Entrepreneur, Writer, Pastry Chef, Heritage Cuisine Advocate

August 22, 1975 – September 12, 2021

Ruby Nicole “Colette” dela Cruz was a pastry chef, entrepreneur, and writer. Laguna’s famous Colette’s Buko Pie was named after her by her mother, Atty. Regina Bulatao-dela Cruz.

She was born in Manila to Regina and Plaridel dela Cruz (now a city councilor of San Pablo), who fought against martial law and were both detained, Plaridel for a year. Colette grew up in San Pablo, Laguna.
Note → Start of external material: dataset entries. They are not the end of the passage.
import Summits.KontsevichZagierPeriods.KontsevichZagierPeriods.Theorems.HurwitzMicroSectorsNormalFormPrincipleLevelOne
import Summits.KontsevichZagierPeriods.KontsevichZagierPeriods.Theorems.HurwitzMicroSectorsNormalFormPrincipleSlabASubPtK20
import Summits.KontsevichZagierPeriods.KontsevichZagierPeriods.Theorems.HurwitzMicroSectorsNormalFormPrincipleAlgCarriers
import Summits.KontsevichZagierPeriods.KontsevichZagierPeriods.Theorems.HurwitzMicroSectorsNormalFormPrincipleM2FiveZetaTwo

/-!
# `NormalFormPrinciple` (stmt-KontsevichZagierPeriods-3869), line `SketchIdeator1` — leaf `stub_boxRigidity`:
# level one with real-algebraic coefficients: the representations of the pipeline exist

Registered sub-goal `alg_exists_reps` of the layer `AlgLevelOne` (level one `[(0,1)², P/(1 − xy)]`
with `P ∈ (ℚ̄ ∩ ℝ)[x,y]`). For a real algebraic coefficient `c` (`IsAlgebraic ℚ c`) the five shapes
of honest Kontsevich–Zagier integral representations met along the level-one pipeline exist, with
LITERAL domains and integrands:

* the level-one monomial box `[(0,1)², c·x₀^a x₁^b/(1 − x₀x₁)]` (seat c7's `exists_levelOneRep`
  with the constant `c` factored out: `ℚ`-semialgebraic by `isSemialgebraicFunOn_const_of_isAlgebraic`
  and the product rule, integrable by Beukers' integral for `ζ(2)`);
* the triangle `[{0 < z₀ < 1, 0 ≤ z₁ ≤ z₀}, c·z₀^{a−b−1} z₁^b/(1 − z₁)]` (seat c7's
  `exists_triangleRep`, whose absolute convergence was transported through the merge chart
  `(x₀, x₁) ↦ (x₀, x₀x₁)`; here the real constant is factored out of the case `c = 1`);
* the dimension-one polynomial box `[(0,1), (c/k)·x₀^b Σ_{i<k} x₀^i]` and the diagonal monomial box
  `[(0,1)², c·(x₀x₁)^i]` (polynomial integrands: continuous on the compact cube `[0,1]ᵐ ⊇ (0,1)ᵐ`);
* the algebraic point `[pt, c]` (`Dlog.exists_ptCarrierA`).

References: M. Kontsevich, D. Zagier, *Periods* (2001), §1.1–1.2; F. Beukers, *A note on the
irrationality of ζ(2) and ζ(3)*, Bull. LMS 11 (1979). No new definitions.
-/

noncomputable section

open MeasureTheory Set
open Literature.NumberTheory.Transcendental Literature.NumberTheory.Transcendental.KZ
open Literature.ModelTheory.ExponentialFields (IsSemialgebraic)

namespace Summit.KontsevichZagierPeriods.HurwitzMicroSectors.NormalFormPrinciple.PiBox.AlgLevelOne

/-! ## The level-one monomial box -/

/-- **Semialgebraicity of the level-one monomial integrand with an algebraic coefficient.**
`x ↦ c·x₀^a x₁^b/(1 − x₀x₁)` is `ℚ`-semialgebraic on the open unit box for real algebraic `c`: the
constant `c` is `ℚ`-semialgebraic (`isSemialgebraicFunOn_const_of_isAlgebraic`) and so is the
rational part `x₀^a x₁^b/(1 − x₀x₁)` (seat c7). [cite: KontsevichZagier2001, §1.1] -/
theorem isSemialgebraicFunOn_monomialBoxIntegrandA (a b : ℕ) {c : ℝ} (hc : IsAlgebraic ℚ c) :
    IsSemialgebraicFunOn ℚ {x : Fin 2 → ℝ | ∀ i, x i ∈ Set.Ioo (0:ℝ) 1}
      (fun x => c * (x 0 ^ a * x 1 ^ b) / (1 - x 0 * x 1)) := by
  refine (IsSemialgebraicFunOn.mul_holds
    (isSemialgebraicFunOn_const_of_isAlgebraic (isSemialgebraic_box 2) hc)
    (LevelOne.isSemialgebraicFunOn_aeval_div_one_sub_mul
      (MvPolynomial.X 0 ^ a * MvPolynomial.X 1 ^ b))).congr fun x _ => ?_
  simp only [Pi.mul_apply, map_mul, map_pow, MvPolynomial.aeval_X]
  ring

/-- **Absolute convergence of the level-one monomial integrand with a real coefficient**:
`c·x₀^a x₁^b/(1 − x₀x₁)` is integrable on the open unit box (the constant factors out of seat c7's
`integrableOn_aeval_div_one_sub_mul`, Beukers' integral for `ζ(2)`).
[cite: KontsevichZagier2001, §1.1] -/
theorem integrableOn_monomialBoxIntegrandA (a b : ℕ) (c : ℝ) :
    IntegrableOn (fun x : Fin 2 → ℝ => c * (x 0 ^ a * x 1 ^ b) / (1 - x 0 * x 1))
      {x | ∀ i, x i ∈ Set.Ioo (0:ℝ) 1} := by
  have h := (LevelOne.integrableOn_aeval_div_one_sub_mul
    (MvPolynomial.X 0 ^ a * MvPolynomial.X 1 ^ b)).const_mul c
  have e : (fun x : Fin 2 → ℝ => c * (x 0 ^ a * x 1 ^ b) / (1 - x 0 * x 1)) =
      fun x : Fin 2 → ℝ => c * ((MvPolynomial.aeval x
        (MvPolynomial.X 0 ^ a * MvPolynomial.X 1 ^ b : MvPolynomial (Fin 2) ℚ) : ℝ) /
          (1 - x 0 * x 1)) := by
    funext x
    simp only [map_mul, map_pow, MvPolynomial.aeval_X]
    ring
  rw [e]
  exact h

/-- **The level-one monomial box with an algebraic coefficient exists**:
`[(0,1)², c·x₀^a x₁^b/(1 − x₀x₁)]` is an integral representation for real algebraic `c`.
[cite: KontsevichZagier2001, §1.1] -/
theorem exists_monomialBoxRepA (a b : ℕ) {c : ℝ} (hc : IsAlgebraic ℚ c) :
    ∃ N : IntegralRep 2, N.domain = {x | ∀ i, x i ∈ Set.Ioo (0:ℝ) 1} ∧
      N.integrand = fun x => c * (x 0 ^ a * x 1 ^ b) / (1 - x 0 * x 1) :=
  ⟨⟨_, _, isSemialgebraic_box 2, isSemialgebraicFunOn_monomialBoxIntegrandA a b hc,
    integrableOn_monomialBoxIntegrandA a b c⟩, rfl, rfl⟩

/-! ## The triangle -/

/-- **Semialgebraicity of the triangle integrand with an algebraic coefficient.**
`z ↦ c·z₀^{a−b−1} z₁^b/(1 − z₁)` is `ℚ`-semialgebraic on the triangle `{0 < z₀ < 1, 0 ≤ z₁ ≤ z₀}`
for real algebraic `c` (constant times seat c7's rational integrand with `c = 1`).
[cite: KontsevichZagier2001, §1.1] -/
theorem isSemialgebraicFunOn_triangleIntegrandA (a b : ℕ) {c : ℝ} (hc : IsAlgebraic ℚ c) :
    IsSemialgebraicFunOn ℚ
      (KZlog.band {y : Fin 1 → ℝ | 0 < y 0 ∧ y 0 < 1} (fun _ => (0:ℝ)) (fun y => y 0))
      (fun z => c * (z 0 ^ (a - b - 1) * z 1 ^ b) / (1 - z 1)) := by
  refine (IsSemialgebraicFunOn.mul_holds
    (isSemialgebraicFunOn_const_of_isAlgebraic LevelOne.isSemialgebraic_triangleBand hc)
    (LevelOne.isSemialgebraicFunOn_triangleIntegrand a b 1)).congr fun z _ => ?_
  simp only [Pi.mul_apply, Rat.cast_one, one_mul]
  ring

/-- **Absolute convergence of the triangle integrand with a real coefficient**:
`c·z₀^{a−b−1} z₁^b/(1 − z₁)` is integrable on the triangle (the constant factors out of seat c7's
`integrableOn_triangleIntegrand`, itself obtained by transporting Beukers' integral through the
merge chart `(x₀, x₁) ↦ (x₀, x₀x₁)`). [cite: KontsevichZagier2001, §1.2] -/
theorem integrableOn_triangleIntegrandA (a b : ℕ) (c : ℝ) :
    IntegrableOn (fun z : Fin 2 → ℝ => c * (z 0 ^ (a - b - 1) * z 1 ^ b) / (1 - z 1))
      (KZlog.band {y : Fin 1 → ℝ | 0 < y 0 ∧ y 0 < 1} (fun _ => (0:ℝ)) (fun y => y 0)) := by
  have h := (LevelOne.integrableOn_triangleIntegrand a b 1).const_mul c
  have e : (fun z : Fin 2 → ℝ => c * (z 0 ^ (a - b - 1) * z 1 ^ b) / (1 - z 1)) =
      fun z : Fin 2 → ℝ => c * (((1 : ℚ) : ℝ) * (z 0 ^ (a - b - 1) * z 1 ^ b) / (1 - z 1)) := by
    funext z
    rw [Rat.cast_one, one_mul, mul_div_assoc]
  rw [e]
  exact h

/-- **The triangle representation with an algebraic coefficient exists**:
`[{0 < z₀ < 1, 0 ≤ z₁ ≤ z₀}, c·z₀^{a−b−1} z₁^b/(1 − z₁)]` is an integral representation for real
algebraic `c` — the image of the box monomial `c·x₀^a x₁^b/(1 − x₀x₁)` (`a > b`) under the merge
gadget. [cite: KontsevichZagier2001, §1.2] -/
theorem exists_triangleRepA (a b : ℕ) {c : ℝ} (hc : IsAlgebraic ℚ c) :
    ∃ R : IntegralRep 2,
      R.domain = KZlog.band {y : Fin 1 → ℝ | 0 < y 0 ∧ y 0 < 1} (fun _ => (0:ℝ)) (fun y => y 0) ∧
      R.integrand = fun z => c * (z 0 ^ (a - b - 1) * z 1 ^ b) / (1 - z 1) :=
  ⟨⟨_, _, LevelOne.isSemialgebraic_triangleBand, isSemialgebraicFunOn_triangleIntegrandA a b hc,
    integrableOn_triangleIntegrandA a b c⟩, rfl, rfl⟩

/-! ## Polynomial boxes -/

/-- **The dimension-one polynomial box with an algebraic coefficient exists**:
`[(0,1), (c/k)·x₀^b Σ_{i<k} x₀^i]` is an integral representation for real algebraic `c` (the
constant `c/k` is algebraic; the polynomial integrand is continuous on the compact cube
`[0,1] ⊇ (0,1)`). [cite: KontsevichZagier2001, §1.1] -/
theorem exists_dimOnePolyRepA (b k : ℕ) {c : ℝ} (hc : IsAlgebraic ℚ c) :
    ∃ N₁ : IntegralRep 1, N₁.domain = {x | ∀ i, x i ∈ Set.Ioo (0:ℝ) 1} ∧
      N₁.integrand = fun x => c / (k : ℝ) * (x 0 ^ b * ∑ i ∈ Finset.range k, x 0 ^ i) := by
  have hB := isSemialgebraic_box 1
  have hck : IsAlgebraic ℚ (c / (k : ℝ)) := by
    rw [div_eq_mul_inv]
    exact hc.mul (isAlgebraic_nat k).inv
  have hsa : IsSemialgebraicFunOn ℚ {x : Fin 1 → ℝ | ∀ i, x i ∈ Set.Ioo (0:ℝ) 1}
      (fun x => c / (k : ℝ) * (x 0 ^ b * ∑ i ∈ Finset.range k, x 0 ^ i)) := by
    refine (IsSemialgebraicFunOn.mul_holds (isSemialgebraicFunOn_const_of_isAlgebraic hB hck)
      (isSemialgebraicFunOn_aeval hB
        (MvPolynomial.X 0 ^ b * ∑ i ∈ Finset.range k, MvPolynomial.X 0 ^ i))).congr fun x _ => ?_
    simp only [Pi.mul_apply, map_mul, map_pow, map_sum, MvPolynomial.aeval_X]
  have hcont : Continuous fun x : Fin 1 → ℝ =>
      c / (k : ℝ) * (x 0 ^ b * ∑ i ∈ Finset.range k, x 0 ^ i) := by
    fun_prop
  have hint : IntegrableOn
      (fun x : Fin 1 → ℝ => c / (k : ℝ) * (x 0 ^ b * ∑ i ∈ Finset.range k, x 0 ^ i))
      {x | ∀ i, x i ∈ Set.Ioo (0:ℝ) 1} :=
    hcont.integrableOn_Icc.mono_set fun _ hx => ⟨fun j => (hx j).1.le, fun j => (hx j).2.le⟩
  exact ⟨⟨_, _, hB, hsa, hint⟩, rfl, rfl⟩

/-- **The diagonal monomial box with an algebraic coefficient exists**: `[(0,1)², c·(x₀x₁)^i]` is
an integral representation for real algebraic `c` (polynomial integrand, continuous on `[0,1]²`).
[cite: KontsevichZagier2001, §1.1] -/
theorem exists_diagMonomialRepA (i : ℕ) {c : ℝ} (hc : IsAlgebraic ℚ c) :
    ∃ M : IntegralRep 2, M.domain = {x | ∀ i, x i ∈ Set.Ioo (0:ℝ) 1} ∧
      M.integrand = fun x => c * (x 0 * x 1) ^ i := by
  have hB := isSemialgebraic_box 2
  have hsa : IsSemialgebraicFunOn ℚ {x : Fin 2 → ℝ | ∀ i, x i ∈ Set.Ioo (0:ℝ) 1}
      (fun x => c * (x 0 * x 1) ^ i) := by
    refine (IsSemialgebraicFunOn.mul_holds (isSemialgebraicFunOn_const_of_isAlgebraic hB hc)
      (isSemialgebraicFunOn_aeval hB
        ((MvPolynomial.X 0 * MvPolynomial.X 1) ^ i))).congr fun x _ => ?_
    simp only [Pi.mul_apply, map_mul, map_pow, MvPolynomial.aeval_X]
  have hcont : Continuous fun x : Fin 2 → ℝ => c * (x 0 * x 1) ^ i := by fun_prop
  have hint : IntegrableOn (fun x : Fin 2 → ℝ => c * (x 0 * x 1) ^ i)
      {x | ∀ i, x i ∈ Set.Ioo (0:ℝ) 1} :=
    hcont.integrableOn_Icc.mono_set LevelOne.box_two_subset_Icc
  exact ⟨⟨_, _, hB, hsa, hint⟩, rfl, rfl⟩

/-! ## The registered sub-goal -/

/-- **Stub A4 (existence of the representations of the algebraic level-one pipeline; registered
sub-goal `alg_exists_reps` of stmt-KontsevichZagierPeriods-3869).** For a real algebraic coefficient
`c`, the level-one monomial box `[(0,1)², c·x₀^a x₁^b/(1 − x₀x₁)]`, the triangle
`[{0 < z₀ < 1, 0 ≤ z₁ ≤ z₀}, c·z₀^{a−b−1} z₁^b/(1 − z₁)]`, the dimension-one polynomial box
`[(0,1), (c/k)·x₀^b Σ_{i<k} x₀^i]`, the diagonal monomial box `[(0,1)², c·(x₀x₁)^i]` and the point
`[pt, c]` all exist as integral representations of the Kontsevich–Zagier calculus, with literally
these domains and integrands (the point is `Dlog.exists_ptCarrierA` at `c`).
[cite: KontsevichZagier2001, §1.1] -/
theorem alg_exists_reps (c : ℝ) (hc : IsAlgebraic ℚ c) :
    (∀ (a b : ℕ), ∃ N : IntegralRep 2, N.domain = {x | ∀ i, x i ∈ Set.Ioo (0:ℝ) 1} ∧
      N.integrand = fun x => c * (x 0 ^ a * x 1 ^ b) / (1 - x 0 * x 1)) ∧
    (∀ (a b : ℕ), b < a → ∃ R : IntegralRep 2,
      R.domain = KZlog.band {y : Fin 1 → ℝ | 0 < y 0 ∧ y 0 < 1} (fun _ => (0:ℝ)) (fun y => y 0) ∧
      R.integrand = fun z => c * (z 0 ^ (a - b - 1) * z 1 ^ b) / (1 - z 1)) ∧
    (∀ (b k : ℕ), ∃ N₁ : IntegralRep 1, N₁.domain = {x | ∀ i, x i ∈ Set.Ioo (0:ℝ) 1} ∧
      N₁.integrand = fun x => c / (k : ℝ) * (x 0 ^ b * ∑ i ∈ Finset.range k, x 0 ^ i)) ∧
    (∀ (i : ℕ), ∃ M : IntegralRep 2, M.domain = {x | ∀ i, x i ∈ Set.Ioo (0:ℝ) 1} ∧
      M.integrand = fun x => c * (x 0 * x 1) ^ i) ∧
    (∃ Z : IntegralRep 0, Z.domain = Set.univ ∧ Z.integrand = fun _ => c) := by
  obtain ⟨Zf, hZf⟩ := Dlog.exists_ptCarrierA
  exact ⟨fun a b => exists_monomialBoxRepA a b hc, fun a b _ => exists_triangleRepA a b hc,
    fun b k => exists_dimOnePolyRepA b k hc, fun i => exists_diagMonomialRepA i hc,
    Zf c, (hZf c hc).1, (hZf c hc).2⟩

end Summit.KontsevichZagierPeriods.HurwitzMicroSectors.NormalFormPrinciple.PiBox.AlgLevelOne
Colette was attending high school at the University of the Philippines-Los Baños (UPLB) when her parents started the business with P5,000 capital in San Pablo, Laguna. Now, branches of the buko pie chain are scattered along the highways of Tagaytay and Laguna to cater to Manila-bound passengers.

As early as age six, Colette became interested in baking and was taught by her maternal aunt, Socorro Bulatao. Colette loved to read cookbooks: “At seven I already knew what glucose was. I knew what chartreuse was because of the list of food colorings. I read labels, so I knew what maize was and its color.” Her mother then enrolled her in baking lessons when she was in high school.

She earned a degree in food technology from the University of the Philippines Los Baños (UPLB), where she joined the Perspective, the official publication of the University, in 1992. She later became its culture editor and was described as being articulate, especially on women’s issues.

Besides being a writer, she also helped revive the cultural group Tulisanes where she was a guitarist.

Dela Cruz was also a lover of literature; her son Stefano said, “Pinalaki niya ko around books, reading, writing, and the humanities.” In a 2019 interview, she said “I wanted to take my masters in comparative literature, but I really couldn’t do away with food.” So she took a non-degree literature course at UP-Diliman.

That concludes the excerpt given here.